I never gave birth to a child. I’ve had children in my life who found me and needed a mother to teach them things. I’ve taught a few children how to use their voices in writing, and I fed a few of them for well over a decade. I was particularly drawn to a family of thirteen children in my community. I made my way into their home, and the mother of the family came to call me a guardian of a few of her children. Nothing legal was ever done. I just became known as their blonde mom.
I love poetry and creative writing and the performing arts. I sometimes feel as if I’m from another time, another place other than my own body. I often have dreams of a farm I’ve never visited. I am very comfortable sitting in the dark as the sun goes down, with only candlelight to read a book or write a few words. Flowers speak to me as do natural fragrances of herbs, fruits and spices.
I’ve lived in a big city for half my life and yet I am still connected to the farm as if it’s just around the corner from me, as if I can step into it at any time and be totally at home. I make my suburban home a farm house with flowering gardens. I feel so at home digging in the dirt, and singing songs as I dig.

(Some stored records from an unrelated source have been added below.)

import Summits.QuantumFields.BalabanUV.T4Continuum.Support.NE7PairChartDataGeneric
import Summits.QuantumFields.BalabanUV.T4Continuum.Support.NE7PairResidualSupRep
import HarnessLib

/-!
# NE7PairResidualSupRepGeneric — PORT MAP P2.5b: THE PAIR RESIDUAL SUP-REPRESENTATIVE AT ANY BLOCK SIZE `L ≥ 2` (F323b `NE7PairResidualSupRep.pair_residual_sup_rep`, `L = 2`,
# RE-ISSUED with `M = L^{k+1}`): two unitary `(N·M)`-periodic configurations `U′`, `U_s` with plaquettes `η`-close to `1` and THE SAME `(k+1)`-fold `L`-block average are
# GAUGE-CLOSE IN SUP NORM in a RESIDUAL gauge — a unitary `(N·M)`-periodic site gauge `u`, trivial at every block corner `M•z`, with `‖U_s(b)⁻¹(U′^{u})(b) − 1‖ ≤ 10³⁴·M·η` on EVERY
# bond — as soon as `10²¹·L⁶·card n·M²η ≤ 1`

Cell `pub-balaban`, rung (B)+1 sub-cell t4, lineage `b2b-balaban-t4-ne7-p1`, generation 109 (CRUX PROVER NE7 #1 = OWNER of BINDER row NE7).  Memo
`t4/b2b-balaban-t4-ne7-p1-g109/ROAD-G109.md` §3 (PORT MAP item P2.5b).  ROAD (gen 94's, single top scale, no propagators; every step already `M`-generic in the tree): chart data (P2.5a) →
gluing over the 16 parities of the BLOCK INDEX with the doubled period `2NM` (`NE7PairColourGlue.colour_glue`) → four period halvings (`NE7PairResidualSupRep.symmetrise_all`).
WHAT ([folklore]; 0 def, 0 sorry).  **`pair_residual_sup_rep_generic`**.
HONEST FRAMING (page 1): a theorem about ARBITRARY pairs of small-field lattice gauge fields with equal top averages; nothing of Bałaban's asserted; NE7 NOT proved; spine 0∕9; finite T⁴ rung
(B)+1 — NOT infinite volume, NOT mass gap, NOT BetaPertH, NOT Clay (continuum YM on T⁴ ⇐ BetaPertH ∧ nine spine estimates).
-/

set_option autoImplicit false

open scoped BigOperators Matrix Matrix.Norms.L2Operator
open Finset NormedSpace

namespace Summit.QuantumFields.BalabanUV.T4Continuum.NE7PairResidualSupRepGeneric

open Literature.MathematicalPhysics.QuantumFieldTheory.Balaban1983to89
open B7Prop1Explicit B7Prop2Explicit
open T4AveragingDeficitWall (IsUnitaryCfg SmallField)
open T4AveragingDeficitWallBoundary (IsPeriodicCfg)
open AveragingDeficitMultiLevelPrep (cavgIter)
open NE3EnergyShapes (IsUnitarySite IsPeriodicSite)
open NE7PairChartDataGeneric (exists_pair_chart_data_generic)
open NE7PairColourGlue (colour_glue)
open NE7PairResidualSupRep (symmetrise_all)
open NE7PairProfilesSharp (exists_coreProfile_sharp exists_parityBlock_sharp)

noncomputable section

variable {n : Type} [Fintype n] [DecidableEq n] [Nonempty n]

set_option maxHeartbeats 800000 in
/-- **THE PAIR RESIDUAL SUP-REPRESENTATIVE, ANY `L ≥ 2`** (statement in the file header; F323b generic). [folklore] -/
theorem pair_residual_sup_rep_generic {L : ℕ} (hL : 2 ≤ L) {U' Us : Site 4 → Fin 4 → (Matrix n n ℂ)ˣ} (hU' : IsUnitaryCfg U') (hUs : IsUnitaryCfg Us) {k N : ℕ} (hN : 1 ≤ N)
    (hU'P : IsPeriodicCfg U' ((N * L ^ (k + 1) : ℕ) : ℤ)) (hUsP : IsPeriodicCfg Us ((N * L ^ (k + 1) : ℕ) : ℤ)) {η : ℝ} (hη : 0 < η)
    (hS' : SmallField U' η) (hSs : SmallField Us η) (htop : cavgIter L (k + 1) U' = cavgIter L (k + 1) Us)
    (hθ : 1000000000000000000000 * (L : ℝ) ^ 6 * (Fintype.card n : ℝ) * (((L : ℝ) ^ (k + 1)) ^ 2 * η) ≤ 1) :
    ∃ u : Site 4 → (Matrix n n ℂ)ˣ, IsUnitarySite u ∧ IsPeriodicSite u ((N * L ^ (k + 1) : ℕ) : ℤ) ∧
      (∀ z : Site 4, u (((L ^ (k + 1) : ℕ) : ℤ) • z) = 1) ∧
      ∀ (x : Site 4) (μ : Fin 4), ‖(((Us x μ)⁻¹ * gaugeAct u U' x μ : (Matrix n n ℂ)ˣ) : Matrix n n ℂ) - 1‖
        ≤ 10000000000000000000000000000000000 * (L : ℝ) ^ (k + 1) * η := by
  letI : CStarAlgebra (Matrix n n ℂ) := {}
  have hL0 : (0 : ℝ) < L := by exact_mod_cast (show 0 < L by omega)
  have hL2r : (2 : ℝ) ≤ L := by exact_mod_cast hL
  have hL6 : (1 : ℝ) ≤ (L : ℝ) ^ 6 := one_le_pow₀ (by linarith)
  set M : ℕ := L ^ (k + 1) with hMdef
  have hM2 : 2 ≤ M := by
    rw [hMdef]
    calc 2 ≤ L := hL
      _ = L ^ 1 := (pow_one L).symm
      _ ≤ L ^ (k + 1) := Nat.pow_le_pow_right (by omega) (by omega)
  have hM1 : 1 ≤ M := le_trans (by norm_num) hM2
  have hMr : (M : ℝ) = (L : ℝ) ^ (k + 1) := by rw [hMdef]; push_cast; ring
  have hM0 : (0 : ℝ) < M := by exact_mod_cast (by omega : 0 < M)
  have hM2r : (2 : ℝ) ≤ M := by exact_mod_cast hM2
  set θ : ℝ := (M : ℝ) ^ 2 * η with hθdef
  have hθ0 : 0 ≤ θ := by positivity
  have hcard : (1 : ℝ) ≤ Fintype.card n := by exact_mod_cast Fintype.card_pos
  have hθL : 1000000000000000000000 * (L : ℝ) ^ 6 * (Fintype.card n : ℝ) * θ ≤ 1 := by rw [hθdef, hMr]; exact hθ
  have hθ' : 1000000000000000000000 * (Fintype.card n : ℝ) * θ ≤ 1 := by
    have : (Fintype.card n : ℝ) * θ ≤ (L : ℝ) ^ 6 * ((Fintype.card n : ℝ) * θ) := le_mul_of_one_le_left (by positivity) hL6
    nlinarith
  have hθ1 : 1000000000000000000000 * θ ≤ 1 := by
    have : θ ≤ (Fintype.card n : ℝ) * θ := le_mul_of_one_le_left hθ0 hcard
    nlinarith
  -- §1 chart data
  have hθc : 1000000000000 * (L : ℝ) ^ 6 * (Fintype.card n : ℝ) * (((L : ℝ) ^ (k + 1)) ^ 2 * η) ≤ 1 := by
    rw [← hMr, ← hθdef]
    have : 0 ≤ (L : ℝ) ^ 6 * (Fintype.card n : ℝ) * θ := by positivity
    nlinarith
  obtain ⟨g, hgU, hpin, herr, hgeq, hτcc⟩ := exists_pair_chart_data_generic hL hU' hUs hU'P hUsP hη hS' hSs htop hθc
  rw [← hMr] at herr hτcc
  -- §2 profiles and parity blocks
  obtain ⟨φ, hφ01, hφcore, hφsupp, hφlip, hφcov⟩ := exists_coreProfile_sharp (d := 4) hM1
  have hZ : ∀ c : Fin 4 → Fin 2, ∃ Z : Site 4 → Site 4,
      (∀ x, ∃ w : Site 4, Z x = (fun i => ((c i : ℕ) : ℤ)) + (2 : ℤ) • w) ∧
      (∀ x i, |x i - (M : ℤ) * Z x i| ≤ (M : ℤ)) ∧
      (∀ (x ζ w : Site 4), ζ = (fun i => ((c i : ℕ) : ℤ)) + (2 : ℤ) • w →
        (∀ i, -(M : ℤ) ≤ x i - (M : ℤ) * ζ i ∧ x i - (M : ℤ) * ζ i < (M : ℤ)) → Z x = ζ) ∧
      (∀ (x : Site 4) (i : Fin 4), Z (x + ((2 * N * M : ℕ) : ℤ) • e i) = Z x + ((2 * N : ℕ) : ℤ) • e i) := by
    intro c
    obtain ⟨Z, h1, h2, h3, h4⟩ := exists_parityBlock_sharp (d := 4) hM1 (fun i => ((c i : ℕ) : ℤ))
    exact ⟨Z, h1, h2, h3, fun x i => h4 x i N⟩
  -- §3 the gluing over the 16 parities
  set τcc : ℝ := 4358144 * θ with hτcc_def
  set ηch : ℝ := 262144 * (M : ℝ) * η with hηch_def
  have hηch0 : 0 ≤ ηch := by positivity
  set T : ℝ := (4 ^ (2 ^ 4) - 1) / 3 * τcc with hT
  have hTle : T ≤ 10000000000000000 * θ := by
    rw [hT, hτcc_def]; norm_num; nlinarith
  have hT0 : 0 ≤ T := by rw [hT]; positivity
  have hsmall : (4 ^ (2 ^ 4) - 1) / 3 * τcc ≤ 1 / 4 := by
    show T ≤ 1 / 4
    nlinarith
  obtain ⟨u₀, hu₀U, hu₀pin, hu₀per, hu₀site, hu₀bond⟩ :=
    colour_glue (d := 4) hUs hU' hM2 hgU hpin hηch0 herr hgeq (by positivity : (0 : ℝ) ≤ τcc) hτcc hsmall hφ01 hφcore hφsupp hφlip hφcov hZ
  -- §4 the four halvings
  set E : ℝ := (6 ^ (2 ^ 4) - 1) / 5 * (7 * ηch + 16 * ((4 ^ (2 ^ 4) - 1) / 3 * τcc) / (M : ℝ)) with hE
  have hE0 : 0 ≤ E := by rw [hE]; positivity
  have h5832 : 5832 * T ≤ 1 := by nlinarith
  obtain ⟨u, huU, hupin, -, huhalf, -, hubond⟩ :=
    symmetrise_all hU' hUs hM1 hN hU'P hUsP hgeq hT0 hE0 h5832 hu₀U hu₀pin hu₀per hu₀site hu₀bond 4 le_rfl
  -- §5 the final constant: `13⁴·(E + 64T/M) ≤ 10³⁴·Mη`
  have hMη : θ / (M : ℝ) = (M : ℝ) * η := by rw [hθdef]; field_simp
  have hEle : E ≤ 100000000000000000000000000000 * ((M : ℝ) * η) := by
    have h616 : ((6 : ℝ) ^ (2 ^ 4) - 1) / 5 ≤ 600000000000 := by norm_num
    have hin : 7 * ηch + 16 * ((4 ^ (2 ^ 4) - 1) / 3 * τcc) / (M : ℝ) ≤ 160000002000000000 * ((M : ℝ) * η) := by
      have h1 : 16 * ((4 ^ (2 ^ 4) - 1) / 3 * τcc) / (M : ℝ) ≤ 160000000000000000 * ((M : ℝ) * η) := by
        rw [← hT, ← hMη]
        have := div_le_div_of_nonneg_right (mul_le_mul_of_nonneg_left hTle (by norm_num : (0 : ℝ) ≤ 16)) hM0.le
        calc 16 * T / (M : ℝ) ≤ 16 * (10000000000000000 * θ) / (M : ℝ) := this
          _ = 160000000000000000 * (θ / (M : ℝ)) := by ring
      have h2 : 7 * ηch ≤ 2000000 * ((M : ℝ) * η) := by rw [hηch_def]; nlinarith [mul_pos hM0 hη]
      linarith
    have hin0 : 0 ≤ 7 * ηch + 16 * ((4 ^ (2 ^ 4) - 1) / 3 * τcc) / (M : ℝ) := by positivity
    calc E = ((6 : ℝ) ^ (2 ^ 4) - 1) / 5 * (7 * ηch + 16 * ((4 ^ (2 ^ 4) - 1) / 3 * τcc) / (M : ℝ)) := hE
      _ ≤ 600000000000 * (160000002000000000 * ((M : ℝ) * η)) := mul_le_mul h616 hin hin0 (by norm_num)
      _ ≤ _ := by nlinarith [mul_pos hM0 hη]
  have hfinal : (13 : ℝ) ^ 4 * (E + 16 * (4 : ℕ) * T / (M : ℝ)) ≤ 10000000000000000000000000000000000 * (L : ℝ) ^ (k + 1) * η := by
    rw [← hMr]
    have h1 : 16 * ((4 : ℕ) : ℝ) * T / (M : ℝ) ≤ 640000000000000000 * ((M : ℝ) * η) := by
      rw [← hMη]
      have := div_le_div_of_nonneg_right (mul_le_mul_of_nonneg_left hTle (by norm_num : (0 : ℝ) ≤ 64)) hM0.le
      calc 16 * ((4 : ℕ) : ℝ) * T / (M : ℝ) = 64 * T / (M : ℝ) := by push_cast; ring
        _ ≤ 64 * (10000000000000000 * θ) / (M : ℝ) := this
        _ = 640000000000000000 * (θ / (M : ℝ)) := by ring
    have h13 : (13 : ℝ) ^ 4 = 28561 := by norm_num
    rw [h13]
    nlinarith [mul_pos hM0 hη]
  refine ⟨u, huU, fun x j => huhalf x j j.isLt, hupin, fun x μ => (hubond x μ).trans ?_⟩
  exact hfinal

end

end Summit.QuantumFields.BalabanUV.T4Continuum.NE7PairResidualSupRepGeneric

Clara Olinda Osborne King and I are direct descendants of John Alden and Priscilla Mullins. Henry Wadsworth Longfellow is our ancestor. We are pilgrims and poets by nature. This is in our DNA. We can know so much about ourselves if we study our ancestors and know their stories.

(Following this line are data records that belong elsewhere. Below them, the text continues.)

import Summits.HubbardSuperconductivity.HubbardSuperconductivity.Theorems.AnisotropyChordTransferFibre3FinXDEvalW

/-!
# Route `AnisotropyChord` / H0 rotor rung: FIN per-`L` row-D (KT-2a″) cell facts, `L = 20`, cells 128–128

Kernel facts `xdCellAny0 20 (49/50) la lb aD = true` (in-kernel point tables, zero data; `decide +kernel`) for the combined-cell
grid of `L = 20` (g5 design, 1–2.5 % cells); assembled in `…FinXDTwenty`.  Prover seat `hubbard-h0-rotor-p3` g7; helper for piece A =
stmt-HubbardSuperconductivity-23918 of rung 19089 (`--supports`, helper class).  WHAT THIS IS NOT: nothing here proves superconductivity in the
Hubbard model (rotor TARGET as worded stays FALSE, g15 verdict); kernel facts for ONE hypothesis of ONE conditional reduction.
-/

set_option linter.dupNamespace false
set_option autoImplicit false

namespace Summit.HubbardSuperconductivity.HubbardSuperconductivity.Theorems.AnisotropyChord.Transfer.Fibre3

namespace FinXD

/-- cell 128 of `L = 20` (`cert`). [folklore] -/
theorem xd20_128 : xdCellAny0 20 (49/50 : ℚ) 3171373664250652 3250658005856919 (2/25 : ℚ) = true := by (rw [← xdCellAnyW0_eq]; decide +kernel)

end FinXD

end Summit.HubbardSuperconductivity.HubbardSuperconductivity.Theorems.AnisotropyChord.Transfer.Fibre3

Some of us believe in reincarnation, the idea that spirits who leave before they are ready will find a way to return and re-live a life unfinished. I was my mam-maws best friend for many years as I grew up. I taught her how to drive when she was 72 years old, and my granddad had passed on, when I was barely of driving age. I took my mam-maw to church every Sunday before I moved to New York, and then when I was home for visits. I’d help her clasp her pearls for church. My aunts would tell me my grandmother called me her angel. When my aunts would speak with me, they each one looked into my eyes intensely. They recognized something in me, something inquisitively familiar.
My dear great grandmother Clara died as stated on her death certificate of pulmonary tuberculosis and chronic myocardial infarction. I have a mysterious scar on my lung, and all my life, it has puzzled and alarmed my doctors. I definitely have a fragile heart and I protect it in all I do. Her name was Clara. My name is Carla.
WOW! What a beautiful story of your life before & after you’re Mammaw’s death. You write beautifully. I will definitely read more of your writings.
I certainly enjoyed reading this one!